Now we find that the general sense of God-forsakenness expressed itself principally in two directions. On the one hand it led to the multiplication of false objects of worship to supply the place of Him who was regarded as the proper tutelary Divinity of Israel; on the other hand, it produced a reckless, devil-may-care spirit of resistance against any odds, such as was natural to men who had only material interests to fight for, and nothing to trust in but their own right hand. Syncretism in religion and fatalism in politics-these were the twin symptoms of the decay of faith among the upper classes in Jerusalem. But these belong to two different parts of the vision which we must now distinguish.


The first part deals with the departure of Jehovah as caused by religious offences perpetrated in the Temple, and with the return of Jehovah to destroy the city on account of these offences.
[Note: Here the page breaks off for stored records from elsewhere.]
/-- THE LOWER-WALK GRAPH: `v ≠ w` joined by a lower walk. It is a monotone transitive supergraph
of `G`. [cite: VandenbergheAndersen2015, §6.1 Thm 6.1] -/
def lowerWalkGraph (G : _root_.SimpleGraph V) : _root_.SimpleGraph V where
  Adj v w := v ≠ w ∧ LowerWalk G v w
  symm := ⟨fun v w (h : v ≠ w ∧ LowerWalk G v w) =>
    show w ≠ v ∧ LowerWalk G w v from ⟨h.1.symm, h.2.symm⟩⟩
  loopless := ⟨fun v (h : v ≠ v ∧ LowerWalk G v v) => h.1 rfl⟩

/-- Adjacency in the lower-walk graph. [cite: VandenbergheAndersen2015, §6.1 Thm 6.1] -/
theorem lowerWalkGraph_adj {v w : V} : (lowerWalkGraph G).Adj v w ↔ v ≠ w ∧ LowerWalk G v w :=
  Iff.rfl

/-- `G` is a subgraph of its lower-walk graph. [cite: VandenbergheAndersen2015, §6.1 Thm 6.1] -/
theorem le_lowerWalkGraph : G ≤ lowerWalkGraph G :=
  fun _ _ h => lowerWalkGraph_adj.mpr ⟨h.ne, LowerWalk.of_adj h⟩

/-- The lower-walk graph is monotone transitive. [cite: VandenbergheAndersen2015, §6.1 Thm 6.1] -/
theorem monotoneTransitive_lowerWalkGraph : MonotoneTransitive (lowerWalkGraph G).Adj :=
  fun _ _ _ hij hik hjk h₁ h₂ => lowerWalkGraph_adj.mpr
    ⟨hjk, (lowerWalkGraph_adj.mp h₁).2.trans_of_lt hij hik (lowerWalkGraph_adj.mp h₂).2⟩

/-- THE INDUCTION OF [VA15, Thm 6.1 "⇐"] / [RTL76, Lemma 4]: a lower PATH from `v` to `w ≠ v`
forces `{v, w}` into every monotone transitive supergraph `H ⊇ G` — split the path at its
HIGHEST interior vertex `x`; both halves are lower paths, so `{v,x}, {x,w} ∈ H` by induction,
and `x ≺ v, w` gives `{v,w} ∈ H` by monotone transitivity at `x`.
[cite: VandenbergheAndersen2015, §6.1 Thm 6.1] -/
theorem adj_of_isPath_lower (hGH : G ≤ H) (hH : MonotoneTransitive H.Adj) (n : ℕ) :
    ∀ {v w : V} (p : G.Walk v w), p.IsPath → p.length ≤ n →
      (∀ z ∈ p.support, z = v ∨ z = w ∨ (z < v ∧ z < w)) → v ≠ w → H.Adj v w := by
  classical
  induction n with
  | zero =>
    intro v w p _ hlen _ hvw
    exact absurd (p.eq_of_length_eq_zero (Nat.le_zero.mp hlen)) hvw
  | succ n ih =>
    intro v w p hp hlen hz hvw
    by_cases hint : ∃ z ∈ p.support, z ≠ v ∧ z ≠ w
    · -- split at the highest interior vertex `x`
      obtain ⟨x, hxs, hxv, hxw, hxmax⟩ : ∃ x ∈ p.support, x ≠ v ∧ x ≠ w ∧
          ∀ z ∈ p.support, z ≠ v → z ≠ w → z ≤ x := by
        set S := p.support.toFinset.filter fun z => z ≠ v ∧ z ≠ w with hS_def
        have hS : S.Nonempty := by
          obtain ⟨z, hzs, hzv, hzw⟩ := hint
          exact ⟨z, by simp [hS_def, hzs, hzv, hzw]⟩
        have hm := Finset.max'_mem S hS
        simp only [hS_def, Finset.mem_filter, List.mem_toFinset] at hm
        exact ⟨S.max' hS, hm.1, hm.2.1, hm.2.2,
          fun z hzs hzv hzw => Finset.le_max' S z (by simp [hS_def, hzs, hzv, hzw])⟩
      have hx : x < v ∧ x < w := by
        rcases hz x hxs with h | h | h
        exacts [absurd h hxv, absurd h hxw, h]
      set q₁ := p.takeUntil x hxs with hq₁
      set q₂ := p.dropUntil x hxs with hq₂
      have hspec : q₁.append q₂ = p := p.take_spec hxs
      have hnodup : (q₁.support ++ q₂.support.tail).Nodup := by
        rw [← SimpleGraph.Walk.support_append, hspec]
        exact (SimpleGraph.Walk.isPath_def p).mp hp
      have hw₂ : w ∈ q₂.support.tail := by
        have h := q₂.end_mem_support
        rw [← SimpleGraph.Walk.cons_tail_support] at h
        exact (List.mem_cons.mp h).resolve_left (Ne.symm hxw)
      have hw₁ : w ∉ q₁.support := fun h => List.disjoint_of_nodup_append hnodup h hw₂
      have hv₂ : v ∉ q₂.support.tail := fun h =>
        List.disjoint_of_nodup_append hnodup q₁.start_mem_support h
      -- both halves are lower paths
      have hz₁ : ∀ z ∈ q₁.support, z = v ∨ z = x ∨ (z < v ∧ z < x) := by
        intro z hzq
        have hzp : z ∈ p.support := p.support_takeUntil_subset_support hxs hzq
        by_cases hzv : z = v
        · exact Or.inl hzv
        by_cases hzx : z = x
        · exact Or.inr (Or.inl hzx)
        have hzw : z ≠ w := fun h => hw₁ (h ▸ hzq)
        rcases hz z hzp with h | h | h
        · exact absurd h hzv
        · exact absurd h hzw
        · exact Or.inr (Or.inr ⟨h.1, lt_of_le_of_ne (hxmax z hzp hzv hzw) hzx⟩)
      have hz₂ : ∀ z ∈ q₂.support, z = x ∨ z = w ∨ (z < x ∧ z < w) := by
        intro z hzq
        have hzp : z ∈ p.support := p.support_dropUntil_subset_support hxs hzq
        by_cases hzx : z = x
        · exact Or.inl hzx
        by_cases hzw : z = w
        · exact Or.inr (Or.inl hzw)
        have hzv : z ≠ v := by
          intro h
          have hzt : z ∈ q₂.support.tail := by
            rw [← SimpleGraph.Walk.cons_tail_support] at hzq
            exact (List.mem_cons.mp hzq).resolve_left hzx
          exact hv₂ (h ▸ hzt)
        rcases hz z hzp with h | h | h
        · exact absurd h hzv
        · exact absurd h hzw
        · exact Or.inr (Or.inr ⟨lt_of_le_of_ne (hxmax z hzp hzv hzw) hzx, h.2⟩)
      -- both halves are shorter
      have hlen₁ : q₁.length < p.length := SimpleGraph.Walk.length_takeUntil_lt_length hxs hxw
      have hlen₂ : q₂.length < p.length := by
        have h1 : p.length = q₁.length + q₂.length := by
          rw [← SimpleGraph.Walk.length_append, hspec]
        have h2 : q₁.length ≠ 0 := fun h0 => hxv (q₁.eq_of_length_eq_zero h0).symm
        omega
      have h₁ : H.Adj v x := ih q₁ (hp.takeUntil hxs) (by omega) hz₁ (Ne.symm hxv)
      have h₂ : H.Adj x w := ih q₂ (hp.dropUntil hxs) (by omega) hz₂ hxw
      exact hH hx.1 hx.2 hvw h₁.symm h₂
    · -- no interior vertex: `p` is the single edge `vw`
      push Not at hint
      have hpos : 0 < p.length := by
        by_contra h0
        exact hvw (p.eq_of_length_eq_zero (by omega))
      have hadj : G.Adj v (p.getVert 1) := by
        have := p.adj_getVert_succ hpos
        rwa [SimpleGraph.Walk.getVert_zero] at this
      have h1 : p.getVert 1 = w := hint _ (p.getVert_mem_support 1) hadj.ne.symm
      exact hGH (h1 ▸ hadj)
import Summits.ResolutionOfSingularities.ResolutionOfSingularities.Theorems.SyzygyFlatteningDefs

/-!
# `RankOneTermination` without `A.FG` is false modulo a non-Noetherian rank-one valuation ring

Negative lemma for crux `RankOneTermination` (stmt-ResolutionOfSingularities-17044) of route
`SyzygyFlattening`: the hypothesis `A.FG` (the start of the tower is a finitely generated
`k`-algebra) is LOAD-BEARING.

* `chartSet_subset_valuationSubring`: every Plücker ratio adjoined by one step of the operator
  lies in `O` (it is `det (ι g) / det (ι x)` with `x` `O`-minimal) — for EVERY stage `B`.
* Hence on the stage `B = O` itself (the valuation ring as a `k`-subalgebra, `valSubalgebra`) the
  operator is the identity: `locAt O B = B`, `chart O B = B`, `nrm B = B` (valuation rings are
  integrally closed), so `tower O B m = B` for all `m` (`tower_valSubalgebra`).
* `not_towerTerminates_valSubalgebra` (unconditional): if `O ⊇ k` is not Noetherian, the tower
  started at `A := O` never reaches a regular local ring.
* `rankOneTermination_false_without_FG`: the crux with the binder `A.FG →` deleted (all other
  binders verbatim, through the `Iff.rfl` vocabulary of `SyzygyFlatteningDefs`) is FALSE, modulo
  the hypothesis (H, stated inline) that some prime characteristic admits a rank-one,
  dimension-zero, non-Noetherian valuation ring `O ⊇ k` — e.g. the monomial valuation
  `x ↦ 1, y ↦ √2` of `k(x,y)` (value group `ℤ + ℤ√2 ⊂ ℝ`, residue field `k`), an object not yet
  constructed in the tree.

Informal content for provers: the only place where finite generation of `A` enters the crux is
Noetherianity of the stages (existence of finite free resolutions / non-idling); on a
non-Noetherian rank-one valuation ring the tower is constant and never regular.
-/

noncomputable section

-- single-problem summit: the doubled namespace component `ResolutionOfSingularities` is forced
set_option linter.dupNamespace false

namespace Summit.ResolutionOfSingularities.ResolutionOfSingularities.Theorems.RankOneTermination.Negative

open Summit.ResolutionOfSingularities.ResolutionOfSingularities.Theses.SyzygyFlattening
open Summit.ResolutionOfSingularities.ResolutionOfSingularities.Theorems.SyzygyFlattening

variable {k K : Type} [Field k] [Field K] [Algebra k K]

/-- **Every Plücker ratio adjoined by a step lies in the valuation ring**: an element of
`chartSet O B` is `det (ι g) * (det (ι x))⁻¹` with `x` `O`-minimal, and minimality applied to
`g' := g` is exactly membership in `O`. [folklore] -/
theorem chartSet_subset_valuationSubring (O : ValuationSubring K) (B : Subalgebra k K) :
    chartSet O B ⊆ (O : Set K) := by
  rintro y ⟨b, d, ε, r, ι, -, -, -, -, -, g, x, -, hmin, rfl⟩
  exact hmin g

/-- **The valuation ring as a `k`-subalgebra of `K`** (available exactly when `k ⊆ O`).
[folklore] -/
def valSubalgebra (O : ValuationSubring K) (hk : ∀ c : k, algebraMap k K c ∈ O) :
    Subalgebra k K where
  carrier := O
  mul_mem' ha hb := O.mul_mem _ _ ha hb
  one_mem' := O.one_mem
  add_mem' ha hb := O.add_mem _ _ ha hb
  zero_mem' := O.zero_mem
  algebraMap_mem' := hk

section
variable (O : ValuationSubring K) (hk : ∀ c : k, algebraMap k K c ∈ O)

/-- Membership in `valSubalgebra O hk` is membership in `O`. [folklore] -/
@[simp] theorem mem_valSubalgebra {x : K} : x ∈ valSubalgebra O hk ↔ x ∈ O := Iff.rfl

/-- The carrier of `valSubalgebra O hk` is `O`. [folklore] -/
theorem coe_valSubalgebra : ((valSubalgebra O hk : Subalgebra k K) : Set K) = O := rfl

/-- `valSubalgebra O hk` and `O` have the same underlying subring. [folklore] -/
theorem valSubalgebra_toSubring : (valSubalgebra O hk).toSubring = O.toSubring :=
  Subring.ext fun _ => Iff.rfl

/-- The ring isomorphism between `O` viewed as a `k`-subalgebra and `O` itself (same carrier).
[folklore] -/
def valSubalgebraEquiv : ↥(valSubalgebra O hk) ≃+* ↥O where
  toFun x := ⟨x.1, x.2⟩
  invFun x := ⟨x.1, x.2⟩
  left_inv _ := rfl
  right_inv _ := rfl
  map_mul' _ _ := rfl
  map_add' _ _ := rfl

/-- `O` (as a `k`-subalgebra) is a fraction ring of `K`: every `z : K` is `z/1` or `1/z⁻¹`.
[folklore] -/
theorem isFractionRing_valSubalgebra : IsFractionRing ↥(valSubalgebra O hk) K := by
  haveI : FaithfulSMul ↥(valSubalgebra O hk) K :=
    (faithfulSMul_iff_algebraMap_injective _ K).mpr Subtype.val_injective
  refine IsFractionRing.of_field (R := ↥(valSubalgebra O hk)) (K := K) fun z => ?_
  rcases O.mem_or_inv_mem z with hz | hz
  · exact ⟨⟨z, hz⟩, 1, by simp⟩
  · refine ⟨1, ⟨z⁻¹, hz⟩, ?_⟩
    simp

/-- **Stage `0` is `O`**: localising `O` at its own centre changes nothing. [folklore] -/
theorem locAt_valSubalgebra : locAt O (valSubalgebra O hk) = valSubalgebra O hk := by
  have hset : {y : K | ∃ a ∈ valSubalgebra O hk, ∃ s ∈ valSubalgebra O hk, s⁻¹ ∈ O ∧ y = a * s⁻¹}
      = ((valSubalgebra O hk : Subalgebra k K) : Set K) := by
    ext y
    simp only [Set.mem_setOf_eq, mem_valSubalgebra, SetLike.mem_coe]
    constructor
    · rintro ⟨a, ha, s, -, hs, rfl⟩
      exact O.mul_mem _ _ ha hs
    · intro hy
      exact ⟨y, hy, 1, O.one_mem, by simp [O.one_mem], by simp⟩
  unfold locAt
  rw [hset, Algebra.adjoin_eq]

/-- **The chart of `O` is `O`**: all Plücker ratios already lie in `O`. [folklore] -/
theorem chart_valSubalgebra : chart O (valSubalgebra O hk) = valSubalgebra O hk := by
  rw [chart_def]
  have hU : ((valSubalgebra O hk : Subalgebra k K) : Set K) ∪ chartSet O (valSubalgebra O hk)
      = ((valSubalgebra O hk : Subalgebra k K) : Set K) :=
    Set.union_eq_self_of_subset_right (chartSet_subset_valuationSubring O _)
  rw [hU, Algebra.adjoin_eq]

/-- **The normalisation of `O` is `O`**: valuation rings are integrally closed in their fraction
field. [folklore] -/
theorem nrm_valSubalgebra : nrm (valSubalgebra O hk) = valSubalgebra O hk := by
  have hint : Valuation.Integers O.valuation ↥(valSubalgebra O hk) :=
    { hom_inj := Subtype.val_injective
      map_le_one := fun x => (O.valuation_le_one_iff _).mpr x.2
      exists_of_le_one := fun {x} hx => ⟨⟨x, (O.valuation_le_one_iff _).mp hx⟩, rfl⟩ }
  have hset : {y : K | IsIntegral ↥(valSubalgebra O hk) y}
      = ((valSubalgebra O hk : Subalgebra k K) : Set K) := by
    ext y
    simp only [Set.mem_setOf_eq, SetLike.mem_coe, mem_valSubalgebra]
    rw [hint.isIntegral_iff_v_le_one, O.valuation_le_one_iff]
  unfold nrm
  rw [hset, Algebra.adjoin_eq]

/-- **The tower started at `O` is constant**: `tower O O m = O` for all `m`. [folklore] -/
theorem tower_valSubalgebra (m : ℕ) : tower O (valSubalgebra O hk) m = valSubalgebra O hk := by
  induction m with
  | zero => exact locAt_valSubalgebra O hk
  | succ m ih => rw [tower_succ, ih, chart_valSubalgebra, nrm_valSubalgebra, locAt_valSubalgebra]

end

/-- **The tower from a non-Noetherian valuation ring never terminates**: if `k ⊆ O` and `O` is
not Noetherian then no stage of the tower started at `A := O` is a regular local ring (all
stages are `O`). Unconditional. [folklore] -/
theorem not_towerTerminates_valSubalgebra (O : ValuationSubring K)
    (hk : ∀ c : k, algebraMap k K c ∈ O) (hO : ¬ IsNoetherianRing ↥O) :
    ¬ TowerTerminates O (valSubalgebra O hk) := by
  rintro ⟨m, hreg⟩
  rw [tower_valSubalgebra] at hreg
  haveI : IsNoetherianRing ↥(valSubalgebra O hk) := hreg.toIsNoetherian
  exact hO (isNoetherianRing_of_ringEquiv _ (valSubalgebraEquiv O hk))

/-- **`A.FG` is load-bearing in `RankOneTermination`.** The conclusion is the NEGATION of the
crux `RankOneTermination` with the single binder `A.FG →` deleted (every other binder verbatim,
through the `Iff.rfl` vocabulary `DimZero` / `TowerTerminates` of `SyzygyFlatteningDefs`, cf.
`rankOneTermination_iff`). The hypothesis (H) is the existence, in some prime characteristic, of
a rank-one (`ringKrullDim O = 1`), dimension-zero valuation ring `O ⊇ k` that is not Noetherian
— e.g. the valuation ring of the monomial valuation `x ↦ 1, y ↦ √2` on `k(x, y)` (value group
`ℤ + ℤ√2 ⊂ ℝ`, residue field `k`, maximal ideal idempotent); H is not yet constructed in the tree.
Proof: take `A := O`; the tower is constantly `O` (`tower_valSubalgebra`), never Noetherian.
[folklore] -/
theorem rankOneTermination_false_without_FG
    (hH : ∃ (p : ℕ) (_ : p.Prime) (k K : Type) (_ : Field k) (_ : CharP k p) (_ : Field K)
      (_ : Algebra k K) (O : ValuationSubring K), (∀ c : k, algebraMap k K c ∈ O) ∧ DimZero k O ∧
      ringKrullDim ↥O = 1 ∧ ¬ IsNoetherianRing ↥O) :
    ¬ (∀ p : ℕ, p.Prime → ∀ (k K : Type) [Field k] [CharP k p] [Field K] [Algebra k K]
        (O : ValuationSubring K) (A : Subalgebra k K), (∀ c : k, algebraMap k K c ∈ O) →
        IsFractionRing ↥A K → A.toSubring ≤ O.toSubring → DimZero k O → ringKrullDim ↥O = 1 →
        TowerTerminates O A) := by
  obtain ⟨p, hp, k, K, _, _, _, _, O, hk, hdz, hdim, hnoeth⟩ := hH
  intro h
  exact not_towerTerminates_valSubalgebra O hk hnoeth
    (h p hp k K O (valSubalgebra O hk) hk (isFractionRing_valSubalgebra O hk)
      (le_of_eq (valSubalgebra_toSubring O hk)) hdz hdim)

end Summit.ResolutionOfSingularities.ResolutionOfSingularities.Theorems.RankOneTermination.Negative

end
The prophet is transported in "visions of God" to Jerusalem and placed in the outer court near the northern gate, outside of which was the site where the "image of Jealousy" had stood in the time of Manasseh. Near him stands the appearance which he had learned to recognise as the glory of Jehovah, signifying that Jehovah has, for a purpose not yet disclosed, revisited His Temple. But first Ezekiel must be made to see the state of things which exists in this Temple which had once been the seat of God’s presence. Looking through the gate to the north, he discovers that the image of Jealousy has been restored to its old place. This is the first and apparently the least heinous of the abominations that defiled the sanctuary.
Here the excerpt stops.